▶ [DATA RECORDS]
== Segment start ==

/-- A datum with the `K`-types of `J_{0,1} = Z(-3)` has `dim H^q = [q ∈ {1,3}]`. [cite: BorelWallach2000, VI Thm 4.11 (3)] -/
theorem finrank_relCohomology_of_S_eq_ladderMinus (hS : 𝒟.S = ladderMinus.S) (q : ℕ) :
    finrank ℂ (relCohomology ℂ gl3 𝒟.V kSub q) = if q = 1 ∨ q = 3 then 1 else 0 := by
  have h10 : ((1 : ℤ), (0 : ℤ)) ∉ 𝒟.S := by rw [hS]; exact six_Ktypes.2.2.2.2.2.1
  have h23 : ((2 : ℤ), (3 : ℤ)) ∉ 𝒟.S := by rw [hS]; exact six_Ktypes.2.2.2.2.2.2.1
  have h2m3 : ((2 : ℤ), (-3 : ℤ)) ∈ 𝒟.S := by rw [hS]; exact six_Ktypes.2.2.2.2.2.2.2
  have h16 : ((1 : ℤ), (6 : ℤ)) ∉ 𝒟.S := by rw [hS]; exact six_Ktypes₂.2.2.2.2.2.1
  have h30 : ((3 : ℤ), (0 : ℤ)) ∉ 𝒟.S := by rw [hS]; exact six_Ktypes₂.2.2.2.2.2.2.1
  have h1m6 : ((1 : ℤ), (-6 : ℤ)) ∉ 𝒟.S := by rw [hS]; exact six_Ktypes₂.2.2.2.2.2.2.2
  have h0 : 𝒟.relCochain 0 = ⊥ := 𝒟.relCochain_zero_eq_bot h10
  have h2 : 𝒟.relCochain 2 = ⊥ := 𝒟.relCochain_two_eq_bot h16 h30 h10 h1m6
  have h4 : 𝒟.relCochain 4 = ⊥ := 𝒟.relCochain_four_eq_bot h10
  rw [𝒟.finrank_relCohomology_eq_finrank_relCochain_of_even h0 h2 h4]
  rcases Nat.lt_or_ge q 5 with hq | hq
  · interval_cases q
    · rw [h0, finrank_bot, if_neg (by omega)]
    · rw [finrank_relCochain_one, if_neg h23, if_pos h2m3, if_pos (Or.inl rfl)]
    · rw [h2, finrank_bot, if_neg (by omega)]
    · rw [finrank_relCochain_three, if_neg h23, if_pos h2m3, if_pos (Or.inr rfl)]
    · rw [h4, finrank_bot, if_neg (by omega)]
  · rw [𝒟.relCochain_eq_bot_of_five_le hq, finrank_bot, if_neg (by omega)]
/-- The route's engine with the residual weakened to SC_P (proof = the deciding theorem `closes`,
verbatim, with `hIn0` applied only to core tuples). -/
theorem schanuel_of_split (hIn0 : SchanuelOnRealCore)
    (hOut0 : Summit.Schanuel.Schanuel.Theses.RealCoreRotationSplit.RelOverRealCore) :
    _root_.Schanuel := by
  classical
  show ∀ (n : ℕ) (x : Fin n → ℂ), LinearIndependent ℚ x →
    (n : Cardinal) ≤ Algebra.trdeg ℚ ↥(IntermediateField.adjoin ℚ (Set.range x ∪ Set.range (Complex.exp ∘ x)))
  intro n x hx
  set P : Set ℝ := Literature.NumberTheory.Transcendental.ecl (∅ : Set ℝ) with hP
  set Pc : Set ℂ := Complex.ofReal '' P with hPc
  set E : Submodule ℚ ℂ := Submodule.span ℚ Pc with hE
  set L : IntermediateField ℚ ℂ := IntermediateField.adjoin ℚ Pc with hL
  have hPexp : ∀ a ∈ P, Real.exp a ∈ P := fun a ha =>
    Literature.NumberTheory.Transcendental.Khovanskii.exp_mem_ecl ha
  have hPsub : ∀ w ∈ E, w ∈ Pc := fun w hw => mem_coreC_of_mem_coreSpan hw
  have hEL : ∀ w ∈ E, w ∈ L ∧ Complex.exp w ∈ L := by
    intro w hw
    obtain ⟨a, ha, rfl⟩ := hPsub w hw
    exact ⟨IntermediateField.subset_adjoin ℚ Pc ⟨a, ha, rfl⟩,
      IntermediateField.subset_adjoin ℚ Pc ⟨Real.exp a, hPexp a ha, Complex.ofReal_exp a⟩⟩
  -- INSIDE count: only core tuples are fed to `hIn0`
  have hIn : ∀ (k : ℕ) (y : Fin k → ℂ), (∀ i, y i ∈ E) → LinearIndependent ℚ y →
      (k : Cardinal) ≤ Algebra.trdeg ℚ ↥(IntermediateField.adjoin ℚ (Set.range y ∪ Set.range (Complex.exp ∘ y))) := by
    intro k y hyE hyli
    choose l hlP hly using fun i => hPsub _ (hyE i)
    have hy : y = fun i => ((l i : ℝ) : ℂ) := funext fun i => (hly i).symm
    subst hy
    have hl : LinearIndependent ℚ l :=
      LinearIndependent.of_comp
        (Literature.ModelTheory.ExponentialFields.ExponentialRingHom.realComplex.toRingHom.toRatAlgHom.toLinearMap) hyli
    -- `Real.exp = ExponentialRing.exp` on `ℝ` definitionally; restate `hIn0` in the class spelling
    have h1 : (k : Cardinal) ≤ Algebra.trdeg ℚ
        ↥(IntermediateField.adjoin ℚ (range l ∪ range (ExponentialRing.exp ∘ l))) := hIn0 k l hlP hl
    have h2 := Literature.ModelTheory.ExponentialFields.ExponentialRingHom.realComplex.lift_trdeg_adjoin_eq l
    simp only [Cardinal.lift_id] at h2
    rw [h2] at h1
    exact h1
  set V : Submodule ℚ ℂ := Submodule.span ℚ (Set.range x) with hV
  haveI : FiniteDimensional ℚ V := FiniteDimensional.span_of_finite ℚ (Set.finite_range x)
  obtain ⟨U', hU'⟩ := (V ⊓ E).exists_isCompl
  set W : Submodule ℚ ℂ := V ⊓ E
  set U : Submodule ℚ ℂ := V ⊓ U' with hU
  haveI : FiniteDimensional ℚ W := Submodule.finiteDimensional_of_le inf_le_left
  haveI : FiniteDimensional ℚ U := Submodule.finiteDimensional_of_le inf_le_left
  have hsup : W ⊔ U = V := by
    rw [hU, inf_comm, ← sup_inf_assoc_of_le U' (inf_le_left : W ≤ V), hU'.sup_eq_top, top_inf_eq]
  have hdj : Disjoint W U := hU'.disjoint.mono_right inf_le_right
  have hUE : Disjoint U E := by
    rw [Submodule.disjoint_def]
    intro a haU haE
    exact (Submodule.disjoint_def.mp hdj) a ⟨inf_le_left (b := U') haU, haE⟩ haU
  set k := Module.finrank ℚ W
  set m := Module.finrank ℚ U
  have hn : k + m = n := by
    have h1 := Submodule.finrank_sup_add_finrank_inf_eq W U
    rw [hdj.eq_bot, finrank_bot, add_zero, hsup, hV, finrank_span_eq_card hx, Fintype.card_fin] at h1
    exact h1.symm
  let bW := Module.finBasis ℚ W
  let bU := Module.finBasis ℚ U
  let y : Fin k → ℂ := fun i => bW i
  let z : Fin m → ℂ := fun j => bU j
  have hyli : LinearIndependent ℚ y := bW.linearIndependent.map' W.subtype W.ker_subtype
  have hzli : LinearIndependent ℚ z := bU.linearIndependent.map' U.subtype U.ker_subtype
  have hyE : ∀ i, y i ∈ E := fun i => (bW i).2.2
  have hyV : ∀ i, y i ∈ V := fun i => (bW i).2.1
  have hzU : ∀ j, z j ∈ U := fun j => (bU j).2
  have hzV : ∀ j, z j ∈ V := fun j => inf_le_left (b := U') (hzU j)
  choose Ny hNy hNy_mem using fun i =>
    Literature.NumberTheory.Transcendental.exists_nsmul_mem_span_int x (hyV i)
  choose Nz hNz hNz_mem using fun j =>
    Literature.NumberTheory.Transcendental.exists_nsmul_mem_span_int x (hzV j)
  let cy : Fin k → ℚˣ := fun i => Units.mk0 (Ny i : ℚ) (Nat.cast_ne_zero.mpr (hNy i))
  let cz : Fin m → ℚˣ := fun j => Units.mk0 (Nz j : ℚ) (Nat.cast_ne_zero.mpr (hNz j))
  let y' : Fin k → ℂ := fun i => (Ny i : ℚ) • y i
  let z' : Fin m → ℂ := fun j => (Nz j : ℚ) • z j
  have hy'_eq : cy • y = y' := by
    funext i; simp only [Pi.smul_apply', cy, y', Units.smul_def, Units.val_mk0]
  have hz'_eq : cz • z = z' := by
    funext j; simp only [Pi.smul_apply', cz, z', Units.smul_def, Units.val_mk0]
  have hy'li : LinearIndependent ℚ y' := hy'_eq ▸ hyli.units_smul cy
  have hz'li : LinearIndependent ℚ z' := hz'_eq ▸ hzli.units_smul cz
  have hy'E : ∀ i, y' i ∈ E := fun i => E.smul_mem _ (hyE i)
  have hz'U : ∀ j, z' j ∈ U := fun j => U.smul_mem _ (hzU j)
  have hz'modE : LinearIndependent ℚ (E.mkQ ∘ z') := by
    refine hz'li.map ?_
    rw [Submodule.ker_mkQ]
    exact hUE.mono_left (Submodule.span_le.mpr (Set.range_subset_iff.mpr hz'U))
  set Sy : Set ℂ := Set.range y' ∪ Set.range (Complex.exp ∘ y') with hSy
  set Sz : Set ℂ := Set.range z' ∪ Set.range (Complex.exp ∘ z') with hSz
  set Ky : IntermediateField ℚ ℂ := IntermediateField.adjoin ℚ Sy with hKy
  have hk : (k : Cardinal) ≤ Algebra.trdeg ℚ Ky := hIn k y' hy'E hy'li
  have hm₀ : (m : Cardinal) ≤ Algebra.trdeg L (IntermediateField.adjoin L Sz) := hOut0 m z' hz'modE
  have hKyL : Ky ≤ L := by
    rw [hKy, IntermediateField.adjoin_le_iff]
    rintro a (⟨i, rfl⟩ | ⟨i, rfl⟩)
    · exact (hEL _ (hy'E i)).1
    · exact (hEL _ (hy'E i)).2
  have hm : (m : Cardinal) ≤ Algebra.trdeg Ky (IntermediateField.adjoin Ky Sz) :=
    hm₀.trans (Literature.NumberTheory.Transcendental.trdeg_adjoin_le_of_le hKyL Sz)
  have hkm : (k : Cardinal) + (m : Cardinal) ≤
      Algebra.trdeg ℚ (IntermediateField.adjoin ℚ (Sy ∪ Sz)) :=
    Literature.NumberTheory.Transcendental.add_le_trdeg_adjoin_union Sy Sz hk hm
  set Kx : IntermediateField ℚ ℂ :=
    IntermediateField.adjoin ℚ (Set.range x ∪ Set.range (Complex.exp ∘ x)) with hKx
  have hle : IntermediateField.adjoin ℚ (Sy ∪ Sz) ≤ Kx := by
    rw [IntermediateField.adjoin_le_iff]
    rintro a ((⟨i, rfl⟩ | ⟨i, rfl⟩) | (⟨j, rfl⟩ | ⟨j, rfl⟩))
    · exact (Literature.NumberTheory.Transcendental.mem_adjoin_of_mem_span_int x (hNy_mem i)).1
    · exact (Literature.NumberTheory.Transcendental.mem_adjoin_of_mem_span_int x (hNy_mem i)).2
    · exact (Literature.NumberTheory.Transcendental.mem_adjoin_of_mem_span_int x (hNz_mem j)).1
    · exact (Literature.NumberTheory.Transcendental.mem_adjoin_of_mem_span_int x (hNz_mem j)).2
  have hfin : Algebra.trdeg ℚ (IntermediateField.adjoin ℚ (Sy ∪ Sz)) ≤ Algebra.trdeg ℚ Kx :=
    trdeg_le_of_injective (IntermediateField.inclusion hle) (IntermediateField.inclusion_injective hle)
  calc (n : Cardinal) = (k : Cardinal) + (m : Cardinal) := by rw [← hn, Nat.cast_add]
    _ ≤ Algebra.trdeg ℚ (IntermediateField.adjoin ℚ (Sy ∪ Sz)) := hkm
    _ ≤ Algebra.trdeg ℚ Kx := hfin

== Segment end ==

▶ [PROBLEM DETAILS] An exact copy of the lines above, from the one containing "set Kx : IntermediateField" down to the one containing "x (hNy_mem i)).2" and including both, is the whole answer; retype it and nothing else.

▶ [EXERCISE RESPONSE]
  set Kx : IntermediateField ℚ ℂ :=
    IntermediateField.adjoin ℚ (Set.range x ∪ Set.range (Complex.exp ∘ x)) with hKx
  have hle : IntermediateField.adjoin ℚ (Sy ∪ Sz) ≤ Kx := by
    rw [IntermediateField.adjoin_le_iff]
    rintro a ((⟨i, rfl⟩ | ⟨i, rfl⟩) | (⟨j, rfl⟩ | ⟨j, rfl⟩))
    · exact (Literature.NumberTheory.Transcendental.mem_adjoin_of_mem_span_int x (hNy_mem i)).1
    · exact (Literature.NumberTheory.Transcendental.mem_adjoin_of_mem_span_int x (hNy_mem i)).2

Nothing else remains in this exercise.